The COVID-19 pandemic has significantly disrupted economies worldwide, impacting investment in mutual funds. The unprecedented nature of the pandemic has compelled investors to assess financial products not only based on traditional financial metrics but also on non-financial indicators, such as ESG scores. These scores evaluate a company's or a financial institution's performance in terms of environmental, social, and governance factors. This shift towards ESG-focused investing has gained significant attention in recent years due to increased awareness of environmental and social issues in the business world. However, it is important to recognize that ESG scores and the financial performance of mutual funds are not completely unrelated.

This paper examined the impact of ESG controversies scores, which serve as a measure of funds' ESG performance, on the performance of global mutual funds during the later phase of the COVID-19 pandemic. Data Envelopment Analysis (DEA) models were utilized to evaluate mutual fund performance, and various statistical tests were employed to compare the performance between mutual funds with high ESG performance and those with low ESG performance.

The financial performance of mutual funds was assessed using the DEA method, examining inputs related to expenses and risk, and outputs related to returns for mutual funds worldwide. In the analysis, efficiency results derived from DEA were examined in relation to the characteristics of mutual funds, with a particular focus on their ESG scores. ESG scores were proxied by quartiles to facilitate result interpretation.

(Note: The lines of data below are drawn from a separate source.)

/-- **The stub ⇔ `SigmaL` ∧ non-degeneracy**: `stub_laguerreAtCritical`'s statement holds iff
`SigmaL` holds and every critical point `t > 3·10¹²` of `Z` with `Z(t) ≠ 0` has `Z''(t) ≠ 0`.
(`→`: `SigmaL_of_laguerreAtCritical` and `Z·Z'' < 0 ⇒ Z'' ≠ 0`; `←`:
`weakLaguerreAtCritical_of_SigmaL` and `Z, Z'' ≠ 0`.) Bookkeeping for the planner — it identifies the
exact excess of the registered stub over the crux; credits nothing; nothing here bears on the truth
of RH. [folklore] -/
theorem laguerreAtCritical_iff_SigmaL_and_nondegenerate :
    (∀ t : ℝ, 3000000000000 < t → deriv hardyZ t = 0 → hardyZ t ≠ 0 →
      hardyZ t * deriv (deriv hardyZ) t < 0) ↔
    (Summit.RiemannHypothesis.RiemannHypothesis.Theses.HardyZLehmerSplit.SigmaL ∧
      ∀ t : ℝ, 3000000000000 < t → deriv hardyZ t = 0 → hardyZ t ≠ 0 →
        deriv (deriv hardyZ) t ≠ 0) := by
  constructor
  · intro h
    refine ⟨SigmaL_of_laguerreAtCritical h, fun t ht hd hZ hdd ↦ ?_⟩
    have := h t ht hd hZ
    rw [hdd, mul_zero] at this
    exact lt_irrefl _ this
  · rintro ⟨hL, hnd⟩ t ht hd hZ
    have hle := weakLaguerreAtCritical_of_SigmaL hL t ht hd hZ
    have hne : hardyZ t * deriv (deriv hardyZ) t ≠ 0 := mul_ne_zero hZ (hnd t ht hd hZ)
    exact lt_of_le_of_ne hle hne

end Summit.RiemannHypothesis.RiemannHypothesis.Theorems.SigmaLBirth

end
import Summits.ResolutionOfSingularities.ResolutionOfSingularities.Theorems.FrobeniusClosingSteerWords23HeightSplitH

/-!
# Crux `Steer` (stmt-ResolutionOfSingularities-16345), line `switching-dichotomy` — WORDS 24: the TAME / WILD steps of a constant-order chain (was §σ2.26b; ASIDE vocabulary: `IsTameStep`, `NoEternalConstOrderIsolatedChainTame` / `…Wild` and glue) (HOIST of the registered skeleton r49 bb092f8f650aca19, l.2236–2338, inside `section HeightSplitTwo` with its `variable {K : Type} [Field K]`)

Holder res-L0-w41-lead-1 g6 on res-L0-w41-plan-1 RULING 47 (E1) / 104b; see `…Words01Core` for the hoist protocol (bodies byte for byte;
`[cite: …]` / `[folklore]` tags on CLOSED `def … : Prop` words are written «(ref. …)» / «(folklore)» — GATE NOTE of `…Words02Stubs`;
cite keys inside `[cite:]` tags normalised to `references.bib` keys where needed, as in `…Words03Phases`).
Nothing here is a statement of the manuscript [claim: Hironaka2017, status: under-review]. OURS (candidates / vocabulary; AI review is
weaker than expert review).
-/

open Summit.ResolutionOfSingularities.ResolutionOfSingularities.Theses.FrobeniusClosing (IsolatedForcedTermination)
open Literature.AlgebraicGeometry.Resolution (IsAbhyankarPlace FGOver exists_ringKrullDim_eq_and_trdeg_eq
  trdeg_eq_trdeg_of_isFractionRing locAtCentre IsQuadraticTransformAlong SubringDominates IsRsopPart
  LocalUniformization3 RelLocalUniformization CossartPiltant2019General)
open Summit.ResolutionOfSingularities.ResolutionOfSingularities.Theorems.SteerRankThinness
  (HasProperCoarsening concl_of_hasProperCoarsening rankOne_of_not_hasProperCoarsening)
open Summit.ResolutionOfSingularities.ResolutionOfSingularities.Theorems.PfaffLine

set_option linter.dupNamespace false

namespace Summit.ResolutionOfSingularities.ResolutionOfSingularities.Theorems.SwitchingDichotomy.Words

section SteeredTwo

open IsLocalRing
open Literature.AlgebraicGeometry.Resolution (IsLocalBlowupAlong IsQuadraticTransform IsExcellentRing)

variable {K : Type} [Field K]


/-- **T-LINE CANDIDATE slate7 (r34 + §σ2.26 v2)** — plan-1 RULING 86d's shape, assembled from the leaves of record (slate3–slate6 bodies):
T ⇐ FRONTIER {F-A1 `hB₂` · F-A2 `hC₂` · F-B-wild `hFBw` · G-TAME(4) `hG4` · W(3) `hW3`} · RUNG {G-perf(3) `hG3` (idea-3)} ·
WORK {Θ♮ `hΘ` (packaging into the perfect K♭ v2.2 chain; pv-003 after hA3 / pool) · F-A3 Θ1♭ + (L7) `hA3 : StrippedThreadTwoNH` (pv-003 `strippedThreadTwoNH_holds`,
pv-004 (L7); RULING 90 (ii)) · D3a `hD3a` (pv-012) · D3c `hD3c` (062)} · FACTS {Lipman 1978 (A) `hL'`, Cossart–Piltant 2019 `hCP'`}; (B2) res-type-096 and
(C) res-D-pv-011 are DISCHARGED by name inside (`derivationStepTransfer_holds`, `cleaningExact_holds`). 12 binders; count of registered stubs
unchanged (the six). The holder decides whether this becomes the line of record. Pure logic. OURS. [folklore] -/
theorem eternalSteeredRunTwo_of_slate7
    (hΘ : PointTailChainTwoN) (hFBw : StrippingTailWildConclTwoN)
    (hB₂ : BirthWanderHighConclTwoN) (hC₂ : BranchWanderHighConclTwoN)
    (hA3 : StrippedThreadTwoNH)
    (hG4 : ∀ p : ℕ, p.Prime → ∀ e : ℕ, 2 ≤ e → NoEternalConstOrderIsolatedChainPerfect p 4 (p * e))
    (hG3 : ∀ p : ℕ, p.Prime → ∀ e : ℕ, 2 ≤ e → NoEternalConstOrderIsolatedChainPerfect p 3 (p * e))
    (hW3 : ∀ p : ℕ, p.Prime → ∀ e : ℕ, 2 ≤ e → NoEternalConstOrderIsolatedChainImperfect p 3 (p * e))
    (hD3a : LowTowerExistsTwo) (hD3c : LowTowerTamingTwo)
    (hL' : Literature.AlgebraicGeometry.Resolution.Lipman1978NoEternalNormalisedBranch.{0})
    (hCP' : Literature.AlgebraicGeometry.Resolution.CossartPiltant2019LocalPermissible.{0}) : EternalSteeredRunTwo :=
  eternalSteeredRunTwo_of_slate2H normalAtGeneratorTwo_holds noHeightOneCarrierTwo_holds finitelyHitThreadTwoN_holds hitHeightLtTwoN_holds
    (strippingTailHighConclTwoN_of_pieces hΘ hG4 hFBw) hB₂ hC₂ hA3
    (noEternalStrippedRadicandChainH_two_of_lipmanNormalised hL')
    (noEternalStrippedRadicandChainH_three_of_pieces hG3 hW3)
    (lowOrderTailConclTwoN_of_lipman lowOrderStep_holds
      (lowRunTamedMixedBranchTwo_of_pieces' lowSurfaceStepExitsTwo_holds hD3a lowTowerPointStepsIOTwo_holds hD3c lowTowerSingularTwo_holds)
      tamedMixedBranchReduction_holds)
    hL'.toNormalBranch hL'.toValuativeQuadraticSequence hCP'

/-! ##### tame / wild steps of a constant-order chain (was §σ2.26b; ASIDE vocabulary — the T-line uses the perfect/imperfect split; RULINGS 78/86b) -/

/-- OURS: the step `S₀ ≤ S₁` of local subrings is TAME (residually separable): every residue class of `S₁` is a SIMPLE root of a polynomial
with coefficients in `S₀` — i.e. the residue field extension `κ(S₀) → κ(S₁)` is separable algebraic (first-order phrasing, no residue-field
maps needed). Perfect `κ(S₀)` + finite extension ⇒ tame; the 4-dimensional run's members (`ZeroDim`, `k` perfect) give tame chains ONLY when
the centres are residually separable over the previous member — NOT automatic. [folklore] -/
def IsTameStep (S₀ S₁ : Subring K) [IsLocalRing S₁] (h : S₀ ≤ S₁) : Prop :=
  ∀ y : S₁, ∃ q : Polynomial S₀, q.eval₂ (Subring.inclusion h) y ∈ maximalIdeal S₁ ∧
    (Polynomial.derivative q).eval₂ (Subring.inclusion h) y ∉ maximalIdeal S₁

/-- **G-tame(c, d)** (ASIDE): G(c, d) v2 restricted to chains all of whose steps are TAME (`IsTameStep`). OURS. [folklore] -/
def NoEternalConstOrderTameChain (p c d : ℕ) : Prop :=
  ∀ (L : Type) [Field L] [CharP L p] (S : ℕ → Subring L) [∀ m, IsLocalRing (S m)]
    (hle : ∀ m, S m ≤ S (m + 1)) (f g : ∀ m, S m) (x : ∀ m, S (m + 1)),
    (∀ m, IsRegularLocalRing (S m)) → (∀ m, IsExcellentRing (S m)) → (∀ m, ringKrullDim (S m) = c) →
    (∀ m, IsQuadraticTransform (S m) (S (m + 1))) →
    (∀ m, Ideal.span ((fun y : S m => (⟨(y : L), hle m y.2⟩ : S (m + 1))) '' (maximalIdeal (S m) : Set (S m)))
        = Ideal.span {x m}) →
    (∀ m, ((f (m + 1) : S (m + 1)) : L) * ((x m : S (m + 1)) : L) ^ d =
        ((f m : S m) : L) - ((g m : S m) : L) ^ p) →
    (∀ m, ∃ h : S m, f m - h ^ p ∈ maximalIdeal (S m) ^ p) →
    (∀ m (h : S m), f m - h ^ p ∉ maximalIdeal (S m) ^ (d + 1)) →
    (∀ m, HasCleaningDerivations p (S m) (f m) (g m)) →
    (∀ m, HasIsolatedSingularity (RadicandRing (S m) p (f m))) →
    (∀ m, IsTameStep (S m) (S (m + 1)) (hle m)) →
    False

/-- **G-wild(c, d)** (ASIDE): G(c, d) v2 for chains with INFINITELY MANY wild steps. OURS. [folklore] -/
def NoEternalConstOrderWildChain (p c d : ℕ) : Prop :=
  ∀ (L : Type) [Field L] [CharP L p] (S : ℕ → Subring L) [∀ m, IsLocalRing (S m)]
    (hle : ∀ m, S m ≤ S (m + 1)) (f g : ∀ m, S m) (x : ∀ m, S (m + 1)),
    (∀ m, IsRegularLocalRing (S m)) → (∀ m, IsExcellentRing (S m)) → (∀ m, ringKrullDim (S m) = c) →
    (∀ m, IsQuadraticTransform (S m) (S (m + 1))) →
    (∀ m, Ideal.span ((fun y : S m => (⟨(y : L), hle m y.2⟩ : S (m + 1))) '' (maximalIdeal (S m) : Set (S m)))
        = Ideal.span {x m}) →
    (∀ m, ((f (m + 1) : S (m + 1)) : L) * ((x m : S (m + 1)) : L) ^ d =
        ((f m : S m) : L) - ((g m : S m) : L) ^ p) →
    (∀ m, ∃ h : S m, f m - h ^ p ∈ maximalIdeal (S m) ^ p) →
    (∀ m (h : S m), f m - h ^ p ∉ maximalIdeal (S m) ^ (d + 1)) →
    (∀ m, HasCleaningDerivations p (S m) (f m) (g m)) →
    (∀ m, HasIsolatedSingularity (RadicandRing (S m) p (f m))) →
    (∀ m₀ : ℕ, ∃ m, m₀ ≤ m ∧ ¬ IsTameStep (S m) (S (m + 1)) (hle m)) →
    False

/-- G(c, d) ⟸ G-tame(c, d) ∧ G-wild(c, d) (tail shift past the last wild step). Pure logic. OURS. [folklore] -/
theorem noEternalConstOrderIsolatedChain_of_tame_of_wild {p c d : ℕ}
    (hT : NoEternalConstOrderTameChain p c d) (hW : NoEternalConstOrderWildChain p c d) :
    NoEternalConstOrderIsolatedChain p c d := by
  intro L _ _ S _ hle f g x hreg hexc hdim hqt hspan hlaw hmult hopt hH hiso
  by_cases h : ∃ m₀ : ℕ, ∀ m, m₀ ≤ m → IsTameStep (S m) (S (m + 1)) (hle m)
  · obtain ⟨m₀, hm₀⟩ := h
    haveI : ∀ n, IsLocalRing ((fun n => S (m₀ + n)) n) := fun n => inferInstance
    exact hT L (fun n => S (m₀ + n)) (fun n => hle (m₀ + n)) (fun n => f (m₀ + n)) (fun n => g (m₀ + n))
      (fun n => x (m₀ + n)) (fun n => hreg (m₀ + n)) (fun n => hexc (m₀ + n)) (fun n => hdim (m₀ + n))
      (fun n => hqt (m₀ + n)) (fun n => hspan (m₀ + n)) (fun n => hlaw (m₀ + n)) (fun n => hmult (m₀ + n))
      (fun n h => hopt (m₀ + n) h) (fun n => hH (m₀ + n)) (fun n => hiso (m₀ + n)) (fun n => hm₀ (m₀ + n) (Nat.le_add_right _ _))
  · push Not at h
    exact hW L S hle f g x hreg hexc hdim hqt hspan hlaw hmult hopt hH hiso h



/-- **THE T-LINE OF RECORD (r35)** — `eternalSteeredRunTwo_of_slate7` (res-L0-w41-strat-2's §σ2.26 v2 re-cut, 12 binders, (B2)/(C)
discharged in-file by res-type-096 / res-D-pv-011) with **hD3c `LowTowerTamingTwo` FED BY NAME** from res-type-062's landed
`LowTaming.lowTowerTaming` (p524756; leaf `lowTowerTamingTwo_holds`, plan-1 RULING 92):
T ⇐ FRONTIER {F-A1 `hB₂`, F-A2 `hC₂`, F-B-wild `hFBw`, G-TAME(4) `hG4`, W(3) `hW3`} · RUNG {G-perf(3) `hG3`} · WORK {Θ♮ `hΘ` (res-D-pv-011),
Θ1♭+H `hA3` (`StrippedThreadTwoNH`, res-D-pv-003 + (L7) res-D-pv-004), D3a `hD3a` (res-D-pv-012)} · FACTS {hL′ Lipman 1978 (A), hCP′ CP 2019}.
11 binders. Pure logic. OURS. [folklore] -/
theorem eternalSteeredRunTwo_of_slate7'
    (hΘ : PointTailChainTwoN) (hFBw : StrippingTailWildConclTwoN)
    (hB₂ : BirthWanderHighConclTwoN) (hC₂ : BranchWanderHighConclTwoN)
    (hA3 : StrippedThreadTwoNH)
    (hG4 : ∀ p : ℕ, p.Prime → ∀ e : ℕ, 2 ≤ e → NoEternalConstOrderIsolatedChainPerfect p 4 (p * e))
    (hG3 : ∀ p : ℕ, p.Prime → ∀ e : ℕ, 2 ≤ e → NoEternalConstOrderIsolatedChainPerfect p 3 (p * e))
    (hW3 : ∀ p : ℕ, p.Prime → ∀ e : ℕ, 2 ≤ e → NoEternalConstOrderIsolatedChainImperfect p 3 (p * e))
    (hD3a : LowTowerExistsTwo)
    (hL' : Literature.AlgebraicGeometry.Resolution.Lipman1978NoEternalNormalisedBranch.{0})
    (hCP' : Literature.AlgebraicGeometry.Resolution.CossartPiltant2019LocalPermissible.{0}) : EternalSteeredRunTwo :=
  eternalSteeredRunTwo_of_slate7 hΘ hFBw hB₂ hC₂ hA3 hG4 hG3 hW3 hD3a lowTowerTamingTwo_holds hL' hCP'

end SteeredTwo

end Summit.ResolutionOfSingularities.ResolutionOfSingularities.Theorems.SwitchingDichotomy.Words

Statistical methods were applied to evaluate the validity of hypotheses formulated in the relevant literature. This secondary analysis, using DEA results, strengthens previously published findings, indicating that mutual funds with higher ESG scores (belonging to quartile Q4) outperform those with lower ESG scores (belonging to quartile Q1). This finding holds true across different countries/geographical locations, leading to a definitive overall conclusion. Therefore, stakeholders and investors can utilize the findings of this study as follows. The study highlights the importance of considering ESG factors in investment decision-making, particularly during environmental crises. Investing in mutual funds with higher ESG controversies scores may enhance financial performance. Furthermore, mutual fund managers can incorporate ESG criteria into their investment selection strategy without sacrificing financial performance. The results affirm that ESG controversies scores, which capture a fund's ESG performance, impact its financial efficiency, with funds exhibiting higher ESG controversies scores performing better than those with lower scores. As a result, mutual fund managers may incorporate securities with high ESG performance into their portfolios to achieve improved financial performance.

This study provides robust evidence that the ESG performance of mutual funds, specifically focusing on ESG controversies, is a crucial factor that influences their financial efficiency during the COVID-19 pandemic. Therefore, during periods of market crises associated with heightened public environmental awareness, such as the COVID-19 pandemic, analyzing criteria related to ESG controversies and investing in funds with higher ESG controversies scores can be an efficient strategy for financial maximization.